**Stored data entries:**
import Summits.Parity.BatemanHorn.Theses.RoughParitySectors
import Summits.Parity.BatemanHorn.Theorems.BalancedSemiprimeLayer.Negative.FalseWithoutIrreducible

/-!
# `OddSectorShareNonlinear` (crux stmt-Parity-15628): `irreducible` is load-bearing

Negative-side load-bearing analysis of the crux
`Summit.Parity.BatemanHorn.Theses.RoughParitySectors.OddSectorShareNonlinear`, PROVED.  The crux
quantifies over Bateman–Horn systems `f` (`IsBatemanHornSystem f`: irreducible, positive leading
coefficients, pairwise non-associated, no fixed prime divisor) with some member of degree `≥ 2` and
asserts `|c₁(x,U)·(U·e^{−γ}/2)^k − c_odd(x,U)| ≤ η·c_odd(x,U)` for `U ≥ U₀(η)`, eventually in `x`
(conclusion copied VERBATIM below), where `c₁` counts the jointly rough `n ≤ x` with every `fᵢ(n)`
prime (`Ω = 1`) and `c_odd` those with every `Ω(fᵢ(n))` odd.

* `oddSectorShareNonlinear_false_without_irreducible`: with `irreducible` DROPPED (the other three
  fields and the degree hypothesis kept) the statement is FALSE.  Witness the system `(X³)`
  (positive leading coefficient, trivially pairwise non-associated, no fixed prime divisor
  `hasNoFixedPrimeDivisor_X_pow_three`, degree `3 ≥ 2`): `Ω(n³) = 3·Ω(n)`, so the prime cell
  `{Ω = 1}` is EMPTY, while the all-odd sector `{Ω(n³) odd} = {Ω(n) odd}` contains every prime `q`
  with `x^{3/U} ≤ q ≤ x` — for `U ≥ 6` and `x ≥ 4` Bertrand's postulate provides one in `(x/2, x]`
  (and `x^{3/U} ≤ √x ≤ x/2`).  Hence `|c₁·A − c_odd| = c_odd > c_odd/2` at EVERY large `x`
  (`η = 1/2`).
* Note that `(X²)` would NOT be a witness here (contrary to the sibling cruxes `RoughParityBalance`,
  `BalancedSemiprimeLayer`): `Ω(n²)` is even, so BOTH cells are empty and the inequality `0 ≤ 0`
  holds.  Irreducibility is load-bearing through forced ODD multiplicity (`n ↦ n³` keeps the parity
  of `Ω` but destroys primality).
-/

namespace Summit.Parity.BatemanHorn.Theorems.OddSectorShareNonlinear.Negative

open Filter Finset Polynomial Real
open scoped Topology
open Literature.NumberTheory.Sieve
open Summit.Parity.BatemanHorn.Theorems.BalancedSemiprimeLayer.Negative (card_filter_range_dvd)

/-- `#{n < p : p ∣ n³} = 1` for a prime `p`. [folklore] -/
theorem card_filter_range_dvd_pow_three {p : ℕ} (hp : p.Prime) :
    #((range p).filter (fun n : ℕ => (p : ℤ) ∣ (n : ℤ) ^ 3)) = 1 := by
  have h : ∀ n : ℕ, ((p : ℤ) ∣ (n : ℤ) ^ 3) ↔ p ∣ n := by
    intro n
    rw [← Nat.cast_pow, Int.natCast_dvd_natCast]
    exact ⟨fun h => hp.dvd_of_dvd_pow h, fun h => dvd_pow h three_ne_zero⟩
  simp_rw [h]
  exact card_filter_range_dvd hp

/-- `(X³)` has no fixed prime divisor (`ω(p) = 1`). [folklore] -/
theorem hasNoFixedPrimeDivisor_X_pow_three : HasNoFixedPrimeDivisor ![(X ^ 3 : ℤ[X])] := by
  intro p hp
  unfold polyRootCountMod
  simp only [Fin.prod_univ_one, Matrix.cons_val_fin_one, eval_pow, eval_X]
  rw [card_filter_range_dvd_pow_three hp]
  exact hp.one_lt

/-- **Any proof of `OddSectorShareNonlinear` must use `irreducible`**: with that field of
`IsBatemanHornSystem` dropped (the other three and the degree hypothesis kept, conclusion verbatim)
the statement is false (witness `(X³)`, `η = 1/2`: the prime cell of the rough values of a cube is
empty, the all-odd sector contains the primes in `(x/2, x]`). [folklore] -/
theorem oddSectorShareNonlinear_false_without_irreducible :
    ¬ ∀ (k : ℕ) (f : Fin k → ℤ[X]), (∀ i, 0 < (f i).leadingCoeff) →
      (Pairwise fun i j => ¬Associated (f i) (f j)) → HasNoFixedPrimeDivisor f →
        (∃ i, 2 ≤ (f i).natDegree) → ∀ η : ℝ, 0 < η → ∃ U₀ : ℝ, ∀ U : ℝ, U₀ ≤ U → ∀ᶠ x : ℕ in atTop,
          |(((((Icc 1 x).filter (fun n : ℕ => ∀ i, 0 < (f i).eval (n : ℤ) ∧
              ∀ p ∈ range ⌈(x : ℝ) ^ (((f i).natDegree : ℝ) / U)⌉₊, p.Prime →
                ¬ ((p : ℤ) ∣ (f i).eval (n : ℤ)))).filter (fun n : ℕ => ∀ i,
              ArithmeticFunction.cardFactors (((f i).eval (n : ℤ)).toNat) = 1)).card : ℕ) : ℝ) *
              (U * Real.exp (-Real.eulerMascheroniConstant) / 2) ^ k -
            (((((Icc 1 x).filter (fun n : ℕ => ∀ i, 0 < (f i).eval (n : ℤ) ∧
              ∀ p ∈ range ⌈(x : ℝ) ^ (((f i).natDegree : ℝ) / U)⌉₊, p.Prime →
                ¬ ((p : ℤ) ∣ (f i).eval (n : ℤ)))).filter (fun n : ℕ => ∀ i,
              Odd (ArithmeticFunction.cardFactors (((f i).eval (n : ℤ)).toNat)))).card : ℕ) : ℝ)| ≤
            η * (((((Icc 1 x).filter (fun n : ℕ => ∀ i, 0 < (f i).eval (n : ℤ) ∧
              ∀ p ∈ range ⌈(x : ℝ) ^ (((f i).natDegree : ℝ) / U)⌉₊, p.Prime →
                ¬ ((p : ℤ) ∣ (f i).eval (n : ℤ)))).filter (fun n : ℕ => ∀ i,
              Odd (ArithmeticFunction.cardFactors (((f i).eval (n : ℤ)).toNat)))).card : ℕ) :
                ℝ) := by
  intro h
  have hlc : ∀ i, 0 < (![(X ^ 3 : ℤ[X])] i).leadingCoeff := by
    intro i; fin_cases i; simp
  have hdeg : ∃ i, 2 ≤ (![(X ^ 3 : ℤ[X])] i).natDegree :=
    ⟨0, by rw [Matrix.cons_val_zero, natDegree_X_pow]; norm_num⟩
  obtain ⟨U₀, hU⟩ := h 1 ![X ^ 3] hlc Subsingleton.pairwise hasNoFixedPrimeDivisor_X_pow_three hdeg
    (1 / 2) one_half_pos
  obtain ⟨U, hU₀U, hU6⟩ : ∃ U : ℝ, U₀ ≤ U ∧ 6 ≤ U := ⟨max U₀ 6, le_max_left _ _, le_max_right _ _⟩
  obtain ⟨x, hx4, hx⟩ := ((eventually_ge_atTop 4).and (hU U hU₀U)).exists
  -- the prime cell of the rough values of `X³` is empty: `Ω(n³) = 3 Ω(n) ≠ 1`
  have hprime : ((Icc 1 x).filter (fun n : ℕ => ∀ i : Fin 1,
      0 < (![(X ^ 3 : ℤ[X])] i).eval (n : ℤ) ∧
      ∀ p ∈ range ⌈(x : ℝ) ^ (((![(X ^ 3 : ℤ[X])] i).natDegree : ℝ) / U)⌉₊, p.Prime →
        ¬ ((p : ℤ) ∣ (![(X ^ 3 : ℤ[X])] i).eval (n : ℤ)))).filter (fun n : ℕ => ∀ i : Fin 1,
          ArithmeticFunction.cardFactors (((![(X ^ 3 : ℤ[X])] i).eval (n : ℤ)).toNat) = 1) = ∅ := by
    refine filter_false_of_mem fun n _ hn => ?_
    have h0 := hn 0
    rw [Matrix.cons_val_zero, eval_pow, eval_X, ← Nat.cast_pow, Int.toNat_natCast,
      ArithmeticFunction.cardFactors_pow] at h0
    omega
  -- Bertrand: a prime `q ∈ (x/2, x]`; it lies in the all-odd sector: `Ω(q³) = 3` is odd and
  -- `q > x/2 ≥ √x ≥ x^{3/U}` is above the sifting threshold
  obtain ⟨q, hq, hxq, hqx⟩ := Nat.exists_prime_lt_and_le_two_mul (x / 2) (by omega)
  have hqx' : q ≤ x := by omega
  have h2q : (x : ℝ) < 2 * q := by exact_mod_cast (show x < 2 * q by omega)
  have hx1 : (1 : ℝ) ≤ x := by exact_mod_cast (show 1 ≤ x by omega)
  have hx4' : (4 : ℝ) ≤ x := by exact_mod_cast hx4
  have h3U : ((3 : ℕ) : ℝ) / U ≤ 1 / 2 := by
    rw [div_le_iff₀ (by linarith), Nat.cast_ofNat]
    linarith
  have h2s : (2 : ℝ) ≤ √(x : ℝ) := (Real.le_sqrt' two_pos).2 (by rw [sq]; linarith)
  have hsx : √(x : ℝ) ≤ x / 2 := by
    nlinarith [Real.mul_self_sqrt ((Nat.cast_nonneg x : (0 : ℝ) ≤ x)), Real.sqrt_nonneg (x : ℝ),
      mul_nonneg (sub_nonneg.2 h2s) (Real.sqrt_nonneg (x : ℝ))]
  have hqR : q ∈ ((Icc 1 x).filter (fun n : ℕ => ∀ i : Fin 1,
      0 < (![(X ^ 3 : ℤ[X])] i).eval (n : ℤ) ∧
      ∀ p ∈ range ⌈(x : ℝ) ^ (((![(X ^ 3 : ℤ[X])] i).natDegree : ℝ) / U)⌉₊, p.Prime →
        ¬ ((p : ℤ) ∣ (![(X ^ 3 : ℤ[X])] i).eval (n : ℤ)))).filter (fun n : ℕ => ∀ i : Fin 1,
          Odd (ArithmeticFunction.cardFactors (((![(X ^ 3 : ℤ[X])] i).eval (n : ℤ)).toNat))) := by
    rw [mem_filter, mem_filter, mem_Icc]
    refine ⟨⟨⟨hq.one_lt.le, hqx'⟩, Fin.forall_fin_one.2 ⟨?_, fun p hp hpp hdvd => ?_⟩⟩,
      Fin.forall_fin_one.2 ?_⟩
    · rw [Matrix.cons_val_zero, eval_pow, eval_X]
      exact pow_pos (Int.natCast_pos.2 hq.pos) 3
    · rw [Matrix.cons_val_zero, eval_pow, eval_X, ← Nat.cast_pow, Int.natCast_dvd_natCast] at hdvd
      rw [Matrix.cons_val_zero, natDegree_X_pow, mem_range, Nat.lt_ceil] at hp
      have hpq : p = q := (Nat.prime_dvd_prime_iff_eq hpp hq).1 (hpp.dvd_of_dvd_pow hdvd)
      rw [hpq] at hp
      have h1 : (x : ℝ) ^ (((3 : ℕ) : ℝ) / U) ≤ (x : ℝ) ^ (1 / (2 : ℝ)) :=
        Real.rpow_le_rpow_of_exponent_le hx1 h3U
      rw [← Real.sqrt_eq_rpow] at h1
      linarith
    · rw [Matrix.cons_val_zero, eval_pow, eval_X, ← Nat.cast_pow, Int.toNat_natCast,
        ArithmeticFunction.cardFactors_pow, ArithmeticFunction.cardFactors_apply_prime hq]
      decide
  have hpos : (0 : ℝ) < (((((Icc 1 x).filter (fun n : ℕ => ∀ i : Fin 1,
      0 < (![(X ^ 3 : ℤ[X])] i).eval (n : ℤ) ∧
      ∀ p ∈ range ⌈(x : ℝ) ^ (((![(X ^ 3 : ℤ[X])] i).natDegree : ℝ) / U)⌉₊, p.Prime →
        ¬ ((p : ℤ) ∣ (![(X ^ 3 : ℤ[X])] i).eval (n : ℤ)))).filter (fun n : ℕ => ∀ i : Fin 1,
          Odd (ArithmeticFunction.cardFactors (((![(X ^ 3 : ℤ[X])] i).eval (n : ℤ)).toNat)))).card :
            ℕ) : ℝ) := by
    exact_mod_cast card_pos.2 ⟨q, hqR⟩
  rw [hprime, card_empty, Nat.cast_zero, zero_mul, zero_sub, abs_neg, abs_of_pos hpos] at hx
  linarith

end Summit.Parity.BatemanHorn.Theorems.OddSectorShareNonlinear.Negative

---

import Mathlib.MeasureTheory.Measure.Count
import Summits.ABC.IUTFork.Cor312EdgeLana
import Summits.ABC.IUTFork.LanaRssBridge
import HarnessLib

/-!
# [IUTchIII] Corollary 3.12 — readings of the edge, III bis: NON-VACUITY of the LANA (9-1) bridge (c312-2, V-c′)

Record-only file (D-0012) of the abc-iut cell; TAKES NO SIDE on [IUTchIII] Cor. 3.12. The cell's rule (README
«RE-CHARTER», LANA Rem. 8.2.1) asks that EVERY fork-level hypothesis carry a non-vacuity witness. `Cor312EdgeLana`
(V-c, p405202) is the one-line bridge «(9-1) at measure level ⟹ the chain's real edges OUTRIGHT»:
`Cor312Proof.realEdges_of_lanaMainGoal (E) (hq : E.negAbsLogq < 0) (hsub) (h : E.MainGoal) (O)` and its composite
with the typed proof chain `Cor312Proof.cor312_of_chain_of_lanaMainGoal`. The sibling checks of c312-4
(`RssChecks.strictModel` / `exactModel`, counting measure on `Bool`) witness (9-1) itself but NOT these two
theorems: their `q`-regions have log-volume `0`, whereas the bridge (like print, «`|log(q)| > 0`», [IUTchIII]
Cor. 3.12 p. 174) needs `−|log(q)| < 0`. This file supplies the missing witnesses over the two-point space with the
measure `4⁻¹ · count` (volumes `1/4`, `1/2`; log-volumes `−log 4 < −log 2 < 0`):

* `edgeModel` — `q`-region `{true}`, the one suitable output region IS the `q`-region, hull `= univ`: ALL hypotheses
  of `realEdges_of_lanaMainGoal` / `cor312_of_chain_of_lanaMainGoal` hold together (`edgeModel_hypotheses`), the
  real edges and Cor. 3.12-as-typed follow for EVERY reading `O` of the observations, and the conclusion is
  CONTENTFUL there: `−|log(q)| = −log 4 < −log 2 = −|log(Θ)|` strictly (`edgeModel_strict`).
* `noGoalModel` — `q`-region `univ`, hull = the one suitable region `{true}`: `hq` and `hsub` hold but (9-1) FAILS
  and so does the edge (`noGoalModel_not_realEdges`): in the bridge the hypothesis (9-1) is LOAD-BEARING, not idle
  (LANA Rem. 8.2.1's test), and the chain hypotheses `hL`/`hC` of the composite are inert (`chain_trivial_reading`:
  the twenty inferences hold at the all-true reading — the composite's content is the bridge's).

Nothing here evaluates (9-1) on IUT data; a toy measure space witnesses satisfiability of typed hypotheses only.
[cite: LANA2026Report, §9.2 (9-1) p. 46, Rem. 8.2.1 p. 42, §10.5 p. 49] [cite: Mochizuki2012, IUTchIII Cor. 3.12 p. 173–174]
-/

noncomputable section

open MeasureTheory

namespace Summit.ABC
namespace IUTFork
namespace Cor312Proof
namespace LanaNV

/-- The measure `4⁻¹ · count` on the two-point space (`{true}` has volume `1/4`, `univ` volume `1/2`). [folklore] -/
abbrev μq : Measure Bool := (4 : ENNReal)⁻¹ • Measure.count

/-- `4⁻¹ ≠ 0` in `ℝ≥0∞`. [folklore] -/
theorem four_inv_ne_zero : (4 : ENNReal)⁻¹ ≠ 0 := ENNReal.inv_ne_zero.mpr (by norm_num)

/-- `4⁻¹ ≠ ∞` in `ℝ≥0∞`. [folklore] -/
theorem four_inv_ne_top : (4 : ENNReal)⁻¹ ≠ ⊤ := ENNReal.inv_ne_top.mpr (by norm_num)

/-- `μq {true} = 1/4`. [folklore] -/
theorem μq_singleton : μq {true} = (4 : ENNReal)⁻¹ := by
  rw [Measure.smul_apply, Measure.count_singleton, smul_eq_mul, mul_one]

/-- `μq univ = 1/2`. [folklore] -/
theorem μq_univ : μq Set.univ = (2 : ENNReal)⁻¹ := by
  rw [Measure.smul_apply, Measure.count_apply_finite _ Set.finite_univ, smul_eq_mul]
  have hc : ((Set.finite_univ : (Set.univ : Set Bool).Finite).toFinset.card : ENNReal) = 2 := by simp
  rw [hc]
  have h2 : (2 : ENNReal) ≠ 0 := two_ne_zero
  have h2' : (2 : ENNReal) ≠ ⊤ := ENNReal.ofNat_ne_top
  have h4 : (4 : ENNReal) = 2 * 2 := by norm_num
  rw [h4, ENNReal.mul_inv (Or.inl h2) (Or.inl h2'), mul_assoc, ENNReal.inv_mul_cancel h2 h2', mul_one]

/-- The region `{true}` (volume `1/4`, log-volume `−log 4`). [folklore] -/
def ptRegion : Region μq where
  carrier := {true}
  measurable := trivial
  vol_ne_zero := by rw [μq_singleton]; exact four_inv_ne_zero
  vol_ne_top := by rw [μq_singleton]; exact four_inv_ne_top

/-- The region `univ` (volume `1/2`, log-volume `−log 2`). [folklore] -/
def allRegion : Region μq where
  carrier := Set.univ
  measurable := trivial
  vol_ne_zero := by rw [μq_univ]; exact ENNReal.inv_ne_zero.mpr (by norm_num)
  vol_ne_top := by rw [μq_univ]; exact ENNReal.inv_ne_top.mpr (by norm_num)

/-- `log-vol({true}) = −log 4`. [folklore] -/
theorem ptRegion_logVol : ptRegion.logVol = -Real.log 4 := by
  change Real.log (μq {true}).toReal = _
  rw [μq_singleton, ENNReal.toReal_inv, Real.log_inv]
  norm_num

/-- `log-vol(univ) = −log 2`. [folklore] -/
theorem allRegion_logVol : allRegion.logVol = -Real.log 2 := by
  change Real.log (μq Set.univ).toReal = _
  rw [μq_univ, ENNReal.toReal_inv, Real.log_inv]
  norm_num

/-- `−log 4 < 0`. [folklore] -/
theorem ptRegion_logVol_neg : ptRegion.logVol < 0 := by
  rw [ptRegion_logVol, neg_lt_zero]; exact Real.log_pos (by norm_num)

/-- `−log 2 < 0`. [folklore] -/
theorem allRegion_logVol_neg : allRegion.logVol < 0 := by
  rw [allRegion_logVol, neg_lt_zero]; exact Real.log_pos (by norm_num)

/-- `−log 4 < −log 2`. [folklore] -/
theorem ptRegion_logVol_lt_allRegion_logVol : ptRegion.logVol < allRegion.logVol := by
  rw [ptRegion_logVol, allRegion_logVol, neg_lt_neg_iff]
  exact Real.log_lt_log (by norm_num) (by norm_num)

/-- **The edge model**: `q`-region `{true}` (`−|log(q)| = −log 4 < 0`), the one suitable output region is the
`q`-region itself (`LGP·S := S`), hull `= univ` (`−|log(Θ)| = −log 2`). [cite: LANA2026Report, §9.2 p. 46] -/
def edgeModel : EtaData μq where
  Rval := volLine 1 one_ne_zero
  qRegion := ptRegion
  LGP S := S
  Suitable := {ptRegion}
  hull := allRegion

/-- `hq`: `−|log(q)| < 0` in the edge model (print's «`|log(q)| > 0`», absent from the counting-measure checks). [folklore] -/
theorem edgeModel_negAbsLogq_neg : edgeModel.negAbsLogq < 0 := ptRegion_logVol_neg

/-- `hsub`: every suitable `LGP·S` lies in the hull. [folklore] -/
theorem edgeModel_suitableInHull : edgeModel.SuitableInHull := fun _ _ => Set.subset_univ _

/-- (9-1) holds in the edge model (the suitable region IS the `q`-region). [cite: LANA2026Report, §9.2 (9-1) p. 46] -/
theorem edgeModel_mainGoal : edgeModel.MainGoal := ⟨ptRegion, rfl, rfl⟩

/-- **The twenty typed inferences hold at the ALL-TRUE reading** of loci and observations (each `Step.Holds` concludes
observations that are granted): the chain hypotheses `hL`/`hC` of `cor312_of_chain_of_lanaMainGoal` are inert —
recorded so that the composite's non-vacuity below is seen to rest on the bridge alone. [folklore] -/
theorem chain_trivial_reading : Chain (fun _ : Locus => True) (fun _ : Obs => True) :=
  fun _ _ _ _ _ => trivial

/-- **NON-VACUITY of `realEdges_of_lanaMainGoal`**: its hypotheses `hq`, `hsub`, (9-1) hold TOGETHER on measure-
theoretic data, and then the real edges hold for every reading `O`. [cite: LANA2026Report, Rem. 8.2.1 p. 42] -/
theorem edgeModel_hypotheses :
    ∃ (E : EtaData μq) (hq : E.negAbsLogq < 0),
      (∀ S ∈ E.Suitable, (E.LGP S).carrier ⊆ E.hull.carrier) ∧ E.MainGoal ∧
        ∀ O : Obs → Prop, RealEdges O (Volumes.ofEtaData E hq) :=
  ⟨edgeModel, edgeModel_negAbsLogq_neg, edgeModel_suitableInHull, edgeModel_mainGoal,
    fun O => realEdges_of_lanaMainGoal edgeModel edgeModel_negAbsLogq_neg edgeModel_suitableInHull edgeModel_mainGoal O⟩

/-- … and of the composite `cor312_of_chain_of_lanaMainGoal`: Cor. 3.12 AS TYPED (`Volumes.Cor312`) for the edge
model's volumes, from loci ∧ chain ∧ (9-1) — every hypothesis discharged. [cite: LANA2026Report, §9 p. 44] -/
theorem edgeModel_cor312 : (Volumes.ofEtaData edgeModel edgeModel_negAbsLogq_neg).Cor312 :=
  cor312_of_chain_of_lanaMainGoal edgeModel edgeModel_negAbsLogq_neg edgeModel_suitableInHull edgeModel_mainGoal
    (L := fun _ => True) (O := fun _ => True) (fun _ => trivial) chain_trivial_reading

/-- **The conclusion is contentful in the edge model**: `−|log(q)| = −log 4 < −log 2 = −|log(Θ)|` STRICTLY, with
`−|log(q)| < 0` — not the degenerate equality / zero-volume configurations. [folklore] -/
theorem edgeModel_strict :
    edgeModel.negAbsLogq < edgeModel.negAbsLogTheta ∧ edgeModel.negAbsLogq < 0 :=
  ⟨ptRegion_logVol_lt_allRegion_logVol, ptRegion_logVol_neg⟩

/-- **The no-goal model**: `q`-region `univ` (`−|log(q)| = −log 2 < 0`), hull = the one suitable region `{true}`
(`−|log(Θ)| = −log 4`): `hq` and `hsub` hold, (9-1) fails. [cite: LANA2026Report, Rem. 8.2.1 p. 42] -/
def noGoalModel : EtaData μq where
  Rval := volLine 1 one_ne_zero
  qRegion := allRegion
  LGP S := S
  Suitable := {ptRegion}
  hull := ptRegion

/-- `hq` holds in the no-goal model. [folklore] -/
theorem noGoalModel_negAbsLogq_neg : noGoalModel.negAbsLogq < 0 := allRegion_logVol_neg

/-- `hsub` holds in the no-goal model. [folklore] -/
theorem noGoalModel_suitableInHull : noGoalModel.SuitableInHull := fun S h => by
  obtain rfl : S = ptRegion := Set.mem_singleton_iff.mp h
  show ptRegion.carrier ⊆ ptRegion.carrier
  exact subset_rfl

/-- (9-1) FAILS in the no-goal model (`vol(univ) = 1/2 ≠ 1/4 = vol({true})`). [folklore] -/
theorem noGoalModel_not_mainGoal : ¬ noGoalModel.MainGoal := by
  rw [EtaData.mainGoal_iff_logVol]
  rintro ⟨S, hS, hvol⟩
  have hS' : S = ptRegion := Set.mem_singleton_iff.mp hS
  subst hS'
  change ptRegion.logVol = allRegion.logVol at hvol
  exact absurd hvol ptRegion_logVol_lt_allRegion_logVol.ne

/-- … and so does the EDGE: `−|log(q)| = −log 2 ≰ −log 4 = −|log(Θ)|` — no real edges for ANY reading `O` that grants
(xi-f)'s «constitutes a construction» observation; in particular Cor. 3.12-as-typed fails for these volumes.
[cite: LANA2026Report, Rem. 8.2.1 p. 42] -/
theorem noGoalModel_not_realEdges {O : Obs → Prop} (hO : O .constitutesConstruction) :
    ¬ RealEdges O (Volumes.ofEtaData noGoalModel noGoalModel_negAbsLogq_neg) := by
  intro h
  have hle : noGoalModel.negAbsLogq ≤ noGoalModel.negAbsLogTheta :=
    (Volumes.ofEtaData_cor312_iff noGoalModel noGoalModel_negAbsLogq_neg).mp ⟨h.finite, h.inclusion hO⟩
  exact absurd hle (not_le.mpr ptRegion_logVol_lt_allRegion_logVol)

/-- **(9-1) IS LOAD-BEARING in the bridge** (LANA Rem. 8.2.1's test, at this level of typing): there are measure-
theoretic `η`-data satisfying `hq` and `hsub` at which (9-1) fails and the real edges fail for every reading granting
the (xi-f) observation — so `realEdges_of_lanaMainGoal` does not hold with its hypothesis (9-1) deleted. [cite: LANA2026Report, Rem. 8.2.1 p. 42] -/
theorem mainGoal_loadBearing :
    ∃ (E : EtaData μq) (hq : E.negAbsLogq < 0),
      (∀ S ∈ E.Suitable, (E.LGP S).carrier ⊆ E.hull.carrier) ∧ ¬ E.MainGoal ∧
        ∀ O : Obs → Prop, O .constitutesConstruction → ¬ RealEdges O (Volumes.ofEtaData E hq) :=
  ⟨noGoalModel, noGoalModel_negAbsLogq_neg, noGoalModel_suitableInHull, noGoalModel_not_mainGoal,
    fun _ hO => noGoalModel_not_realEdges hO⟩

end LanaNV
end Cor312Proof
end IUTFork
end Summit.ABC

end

**Your task:** Copy out all lines above that include the string "Negative".

**Answer to this problem:**
import Summits.Parity.BatemanHorn.Theorems.BalancedSemiprimeLayer.Negative.FalseWithoutIrreducible
Negative-side load-bearing analysis of the crux
namespace Summit.Parity.BatemanHorn.Theorems.OddSectorShareNonlinear.Negative
open Summit.Parity.BatemanHorn.Theorems.BalancedSemiprimeLayer.Negative (card_filter_range_dvd)
end Summit.Parity.BatemanHorn.Theorems.OddSectorShareNonlinear.Negative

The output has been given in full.